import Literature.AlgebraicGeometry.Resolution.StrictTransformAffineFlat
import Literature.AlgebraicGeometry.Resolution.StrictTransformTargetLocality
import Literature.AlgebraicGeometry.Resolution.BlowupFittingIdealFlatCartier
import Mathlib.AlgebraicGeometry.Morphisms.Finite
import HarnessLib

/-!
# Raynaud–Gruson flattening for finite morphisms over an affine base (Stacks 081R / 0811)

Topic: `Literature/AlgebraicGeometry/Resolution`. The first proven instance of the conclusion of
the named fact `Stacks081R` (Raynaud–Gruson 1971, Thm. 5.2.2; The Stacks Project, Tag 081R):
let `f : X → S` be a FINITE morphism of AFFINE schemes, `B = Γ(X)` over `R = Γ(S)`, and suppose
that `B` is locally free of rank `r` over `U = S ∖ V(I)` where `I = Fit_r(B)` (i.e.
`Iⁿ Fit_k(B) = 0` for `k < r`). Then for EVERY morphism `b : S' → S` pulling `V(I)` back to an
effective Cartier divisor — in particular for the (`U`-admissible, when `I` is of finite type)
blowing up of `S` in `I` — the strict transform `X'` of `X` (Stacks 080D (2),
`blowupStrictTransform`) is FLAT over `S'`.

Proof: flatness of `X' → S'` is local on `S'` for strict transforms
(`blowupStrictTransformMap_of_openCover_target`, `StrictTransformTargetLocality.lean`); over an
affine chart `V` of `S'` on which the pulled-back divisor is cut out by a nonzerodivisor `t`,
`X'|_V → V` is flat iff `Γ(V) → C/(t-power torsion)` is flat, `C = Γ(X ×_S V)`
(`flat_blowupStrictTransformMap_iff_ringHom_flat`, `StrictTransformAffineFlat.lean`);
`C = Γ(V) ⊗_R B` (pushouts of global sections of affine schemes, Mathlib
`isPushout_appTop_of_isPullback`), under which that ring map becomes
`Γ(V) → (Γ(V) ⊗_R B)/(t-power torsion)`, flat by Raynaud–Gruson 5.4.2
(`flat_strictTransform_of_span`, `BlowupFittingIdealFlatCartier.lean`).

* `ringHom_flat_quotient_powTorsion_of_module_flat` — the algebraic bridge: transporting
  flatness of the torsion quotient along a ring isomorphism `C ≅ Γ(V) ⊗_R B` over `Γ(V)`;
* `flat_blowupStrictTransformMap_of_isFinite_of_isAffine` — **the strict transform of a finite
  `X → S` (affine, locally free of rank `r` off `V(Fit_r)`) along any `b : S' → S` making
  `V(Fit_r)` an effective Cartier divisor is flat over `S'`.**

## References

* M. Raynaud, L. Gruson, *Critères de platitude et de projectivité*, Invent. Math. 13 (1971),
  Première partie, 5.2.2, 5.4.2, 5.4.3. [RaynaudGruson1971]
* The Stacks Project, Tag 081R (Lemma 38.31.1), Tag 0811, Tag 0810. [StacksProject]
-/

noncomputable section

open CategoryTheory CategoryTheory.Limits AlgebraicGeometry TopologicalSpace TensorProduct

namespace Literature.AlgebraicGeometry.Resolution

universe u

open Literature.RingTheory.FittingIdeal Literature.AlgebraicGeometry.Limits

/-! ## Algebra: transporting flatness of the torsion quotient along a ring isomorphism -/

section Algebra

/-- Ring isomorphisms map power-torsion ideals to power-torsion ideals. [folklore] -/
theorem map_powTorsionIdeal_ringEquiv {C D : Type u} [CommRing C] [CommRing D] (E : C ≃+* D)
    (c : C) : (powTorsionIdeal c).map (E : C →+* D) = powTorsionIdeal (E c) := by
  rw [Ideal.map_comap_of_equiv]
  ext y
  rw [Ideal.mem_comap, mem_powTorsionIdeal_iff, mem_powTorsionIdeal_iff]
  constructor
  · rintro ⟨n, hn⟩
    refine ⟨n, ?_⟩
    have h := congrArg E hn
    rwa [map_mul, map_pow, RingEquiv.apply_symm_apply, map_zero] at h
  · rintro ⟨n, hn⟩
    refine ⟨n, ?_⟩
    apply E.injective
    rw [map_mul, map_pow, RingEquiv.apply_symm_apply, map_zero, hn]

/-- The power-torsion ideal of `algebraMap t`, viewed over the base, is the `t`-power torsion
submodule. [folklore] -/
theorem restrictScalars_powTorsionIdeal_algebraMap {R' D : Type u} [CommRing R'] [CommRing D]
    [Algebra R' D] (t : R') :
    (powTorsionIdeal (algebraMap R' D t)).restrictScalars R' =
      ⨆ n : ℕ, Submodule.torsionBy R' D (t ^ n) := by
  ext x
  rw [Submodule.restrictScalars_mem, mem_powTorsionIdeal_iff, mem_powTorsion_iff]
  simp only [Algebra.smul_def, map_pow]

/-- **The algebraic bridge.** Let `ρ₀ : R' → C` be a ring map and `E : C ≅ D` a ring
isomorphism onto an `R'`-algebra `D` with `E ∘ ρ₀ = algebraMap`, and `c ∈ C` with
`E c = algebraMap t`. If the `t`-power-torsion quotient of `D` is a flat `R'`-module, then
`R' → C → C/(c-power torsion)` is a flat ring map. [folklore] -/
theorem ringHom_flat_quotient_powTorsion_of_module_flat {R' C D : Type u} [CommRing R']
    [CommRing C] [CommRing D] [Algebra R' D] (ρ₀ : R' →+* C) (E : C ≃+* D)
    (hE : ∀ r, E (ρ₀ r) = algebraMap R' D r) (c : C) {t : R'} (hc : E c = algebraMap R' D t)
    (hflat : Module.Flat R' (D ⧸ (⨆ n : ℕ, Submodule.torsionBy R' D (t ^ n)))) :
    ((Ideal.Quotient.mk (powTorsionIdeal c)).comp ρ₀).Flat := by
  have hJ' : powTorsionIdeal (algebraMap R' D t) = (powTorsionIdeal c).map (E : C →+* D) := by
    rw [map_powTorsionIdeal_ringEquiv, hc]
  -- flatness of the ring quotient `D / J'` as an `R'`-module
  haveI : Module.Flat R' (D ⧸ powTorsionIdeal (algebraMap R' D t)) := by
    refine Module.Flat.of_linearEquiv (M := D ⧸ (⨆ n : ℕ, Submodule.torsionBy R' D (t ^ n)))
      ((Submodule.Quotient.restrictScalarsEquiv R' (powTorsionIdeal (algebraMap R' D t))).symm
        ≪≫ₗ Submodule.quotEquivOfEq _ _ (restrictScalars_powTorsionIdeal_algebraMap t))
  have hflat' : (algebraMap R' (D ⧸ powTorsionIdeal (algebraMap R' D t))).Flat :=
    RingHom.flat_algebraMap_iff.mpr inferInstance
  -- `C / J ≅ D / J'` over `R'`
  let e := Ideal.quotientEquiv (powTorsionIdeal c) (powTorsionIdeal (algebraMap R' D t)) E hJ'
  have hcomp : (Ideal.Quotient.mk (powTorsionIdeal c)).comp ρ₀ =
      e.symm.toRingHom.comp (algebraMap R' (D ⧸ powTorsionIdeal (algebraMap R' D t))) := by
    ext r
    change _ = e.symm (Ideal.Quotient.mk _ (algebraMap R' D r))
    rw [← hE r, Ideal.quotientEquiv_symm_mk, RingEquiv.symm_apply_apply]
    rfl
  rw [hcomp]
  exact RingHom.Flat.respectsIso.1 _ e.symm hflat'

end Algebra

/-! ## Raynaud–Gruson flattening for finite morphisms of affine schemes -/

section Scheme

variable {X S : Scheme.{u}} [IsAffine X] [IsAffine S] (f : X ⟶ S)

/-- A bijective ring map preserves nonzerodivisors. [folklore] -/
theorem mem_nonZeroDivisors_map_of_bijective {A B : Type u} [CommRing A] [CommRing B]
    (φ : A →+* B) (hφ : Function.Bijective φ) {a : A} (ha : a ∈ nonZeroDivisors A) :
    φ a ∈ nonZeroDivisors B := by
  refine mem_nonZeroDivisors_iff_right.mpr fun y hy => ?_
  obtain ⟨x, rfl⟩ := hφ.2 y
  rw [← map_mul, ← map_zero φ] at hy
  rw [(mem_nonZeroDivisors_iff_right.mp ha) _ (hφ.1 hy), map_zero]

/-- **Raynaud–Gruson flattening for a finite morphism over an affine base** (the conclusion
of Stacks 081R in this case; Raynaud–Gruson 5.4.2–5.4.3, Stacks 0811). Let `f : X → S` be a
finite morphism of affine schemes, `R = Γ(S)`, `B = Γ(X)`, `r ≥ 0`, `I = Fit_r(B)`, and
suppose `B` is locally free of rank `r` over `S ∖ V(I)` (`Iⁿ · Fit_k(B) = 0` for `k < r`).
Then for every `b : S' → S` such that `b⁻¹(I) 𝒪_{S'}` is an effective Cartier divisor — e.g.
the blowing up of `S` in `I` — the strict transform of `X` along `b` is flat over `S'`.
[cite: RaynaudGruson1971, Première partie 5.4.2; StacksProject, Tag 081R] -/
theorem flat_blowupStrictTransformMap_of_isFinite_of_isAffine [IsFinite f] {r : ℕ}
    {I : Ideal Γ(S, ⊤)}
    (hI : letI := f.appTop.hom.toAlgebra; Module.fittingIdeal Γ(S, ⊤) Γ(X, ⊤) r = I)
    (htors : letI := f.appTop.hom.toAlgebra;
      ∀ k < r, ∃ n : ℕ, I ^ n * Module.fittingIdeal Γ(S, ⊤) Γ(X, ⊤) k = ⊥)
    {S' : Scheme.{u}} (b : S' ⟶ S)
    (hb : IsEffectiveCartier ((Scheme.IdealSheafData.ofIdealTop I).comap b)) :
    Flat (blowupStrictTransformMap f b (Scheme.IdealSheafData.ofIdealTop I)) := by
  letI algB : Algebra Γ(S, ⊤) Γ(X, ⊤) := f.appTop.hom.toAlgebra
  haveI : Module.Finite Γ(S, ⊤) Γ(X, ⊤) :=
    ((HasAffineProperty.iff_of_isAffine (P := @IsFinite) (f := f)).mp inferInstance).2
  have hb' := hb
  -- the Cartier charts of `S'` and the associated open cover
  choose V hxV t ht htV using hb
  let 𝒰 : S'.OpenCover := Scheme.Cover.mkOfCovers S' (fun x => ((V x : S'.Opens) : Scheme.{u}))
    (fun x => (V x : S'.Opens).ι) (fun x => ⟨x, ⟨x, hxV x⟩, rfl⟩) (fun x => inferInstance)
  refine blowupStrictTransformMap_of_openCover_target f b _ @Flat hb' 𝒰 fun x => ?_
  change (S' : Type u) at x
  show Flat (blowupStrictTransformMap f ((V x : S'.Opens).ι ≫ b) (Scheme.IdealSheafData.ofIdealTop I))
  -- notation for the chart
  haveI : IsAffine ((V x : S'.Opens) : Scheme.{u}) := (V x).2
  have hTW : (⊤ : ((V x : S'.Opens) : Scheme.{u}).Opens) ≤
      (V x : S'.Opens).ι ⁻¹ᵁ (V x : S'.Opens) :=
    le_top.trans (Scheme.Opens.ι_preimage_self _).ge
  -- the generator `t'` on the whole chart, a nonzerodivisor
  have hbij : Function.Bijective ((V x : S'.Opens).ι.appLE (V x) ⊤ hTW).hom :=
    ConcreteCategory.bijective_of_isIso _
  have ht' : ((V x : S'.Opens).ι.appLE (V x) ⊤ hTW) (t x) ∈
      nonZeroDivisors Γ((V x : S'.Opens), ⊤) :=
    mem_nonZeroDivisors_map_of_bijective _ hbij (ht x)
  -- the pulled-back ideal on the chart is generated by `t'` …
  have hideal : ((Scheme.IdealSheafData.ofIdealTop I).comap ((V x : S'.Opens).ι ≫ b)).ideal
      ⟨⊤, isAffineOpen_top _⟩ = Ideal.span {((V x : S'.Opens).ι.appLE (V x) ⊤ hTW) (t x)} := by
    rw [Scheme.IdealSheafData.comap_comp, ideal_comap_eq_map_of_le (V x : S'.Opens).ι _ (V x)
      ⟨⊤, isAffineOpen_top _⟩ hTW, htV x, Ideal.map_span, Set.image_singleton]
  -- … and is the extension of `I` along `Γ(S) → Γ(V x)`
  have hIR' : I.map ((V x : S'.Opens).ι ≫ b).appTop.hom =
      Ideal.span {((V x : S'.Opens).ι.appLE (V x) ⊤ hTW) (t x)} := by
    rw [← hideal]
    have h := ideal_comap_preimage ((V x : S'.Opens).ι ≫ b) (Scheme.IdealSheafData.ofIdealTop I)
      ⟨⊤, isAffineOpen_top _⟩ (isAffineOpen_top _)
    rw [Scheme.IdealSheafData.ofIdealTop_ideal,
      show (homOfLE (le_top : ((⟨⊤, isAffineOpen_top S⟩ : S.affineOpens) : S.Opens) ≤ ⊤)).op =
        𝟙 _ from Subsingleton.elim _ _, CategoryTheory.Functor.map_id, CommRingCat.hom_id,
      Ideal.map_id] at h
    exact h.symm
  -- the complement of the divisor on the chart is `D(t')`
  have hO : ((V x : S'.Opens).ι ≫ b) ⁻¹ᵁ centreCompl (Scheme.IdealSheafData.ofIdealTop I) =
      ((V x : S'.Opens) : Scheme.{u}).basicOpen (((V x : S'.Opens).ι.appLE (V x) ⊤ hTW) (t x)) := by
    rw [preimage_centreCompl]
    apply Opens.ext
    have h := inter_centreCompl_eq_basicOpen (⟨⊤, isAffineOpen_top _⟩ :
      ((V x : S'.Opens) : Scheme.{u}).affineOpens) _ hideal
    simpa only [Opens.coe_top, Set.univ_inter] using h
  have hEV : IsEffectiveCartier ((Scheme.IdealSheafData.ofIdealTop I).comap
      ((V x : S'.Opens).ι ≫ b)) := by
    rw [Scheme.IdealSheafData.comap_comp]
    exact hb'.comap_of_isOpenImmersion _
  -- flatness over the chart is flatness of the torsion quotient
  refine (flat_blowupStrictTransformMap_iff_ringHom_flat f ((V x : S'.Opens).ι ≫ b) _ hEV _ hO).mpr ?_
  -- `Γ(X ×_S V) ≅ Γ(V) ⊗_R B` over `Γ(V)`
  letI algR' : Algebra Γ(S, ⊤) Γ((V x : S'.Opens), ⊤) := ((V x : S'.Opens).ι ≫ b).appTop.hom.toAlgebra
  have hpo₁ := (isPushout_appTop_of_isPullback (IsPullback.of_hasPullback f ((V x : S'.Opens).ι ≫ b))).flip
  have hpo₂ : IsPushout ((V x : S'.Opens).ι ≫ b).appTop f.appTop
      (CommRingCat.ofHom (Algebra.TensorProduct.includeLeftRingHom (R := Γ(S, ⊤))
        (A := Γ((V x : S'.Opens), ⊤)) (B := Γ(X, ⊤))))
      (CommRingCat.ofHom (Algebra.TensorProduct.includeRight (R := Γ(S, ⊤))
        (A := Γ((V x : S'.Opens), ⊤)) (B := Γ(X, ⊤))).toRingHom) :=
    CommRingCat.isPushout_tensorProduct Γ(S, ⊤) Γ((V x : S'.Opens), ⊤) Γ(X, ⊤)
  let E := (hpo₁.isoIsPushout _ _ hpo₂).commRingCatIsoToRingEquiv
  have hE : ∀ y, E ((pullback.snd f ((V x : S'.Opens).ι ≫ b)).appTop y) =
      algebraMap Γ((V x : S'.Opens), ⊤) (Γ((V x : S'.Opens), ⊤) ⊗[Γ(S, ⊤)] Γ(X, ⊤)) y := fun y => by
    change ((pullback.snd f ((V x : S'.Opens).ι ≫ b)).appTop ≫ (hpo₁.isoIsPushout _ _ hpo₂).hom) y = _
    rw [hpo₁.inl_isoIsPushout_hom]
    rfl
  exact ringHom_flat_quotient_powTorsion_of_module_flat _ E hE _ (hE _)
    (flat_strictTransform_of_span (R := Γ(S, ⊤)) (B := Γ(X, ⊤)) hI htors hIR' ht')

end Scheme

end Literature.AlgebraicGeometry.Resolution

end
○ ○ ○ ○ ○
* **PROBLEM DETAILS**:
When a line holds the string "show", pull it out of the listing.

* **SOLVED EXERCISE**:
  show Flat (blowupStrictTransformMap f ((V x : S'.Opens).ι ≫ b) (Scheme.IdealSheafData.ofIdealTop I))
      show (homOfLE (le_top : ((⟨⊤, isAffineOpen_top S⟩ : S.affineOpens) : S.Opens) ≤ ⊤)).op =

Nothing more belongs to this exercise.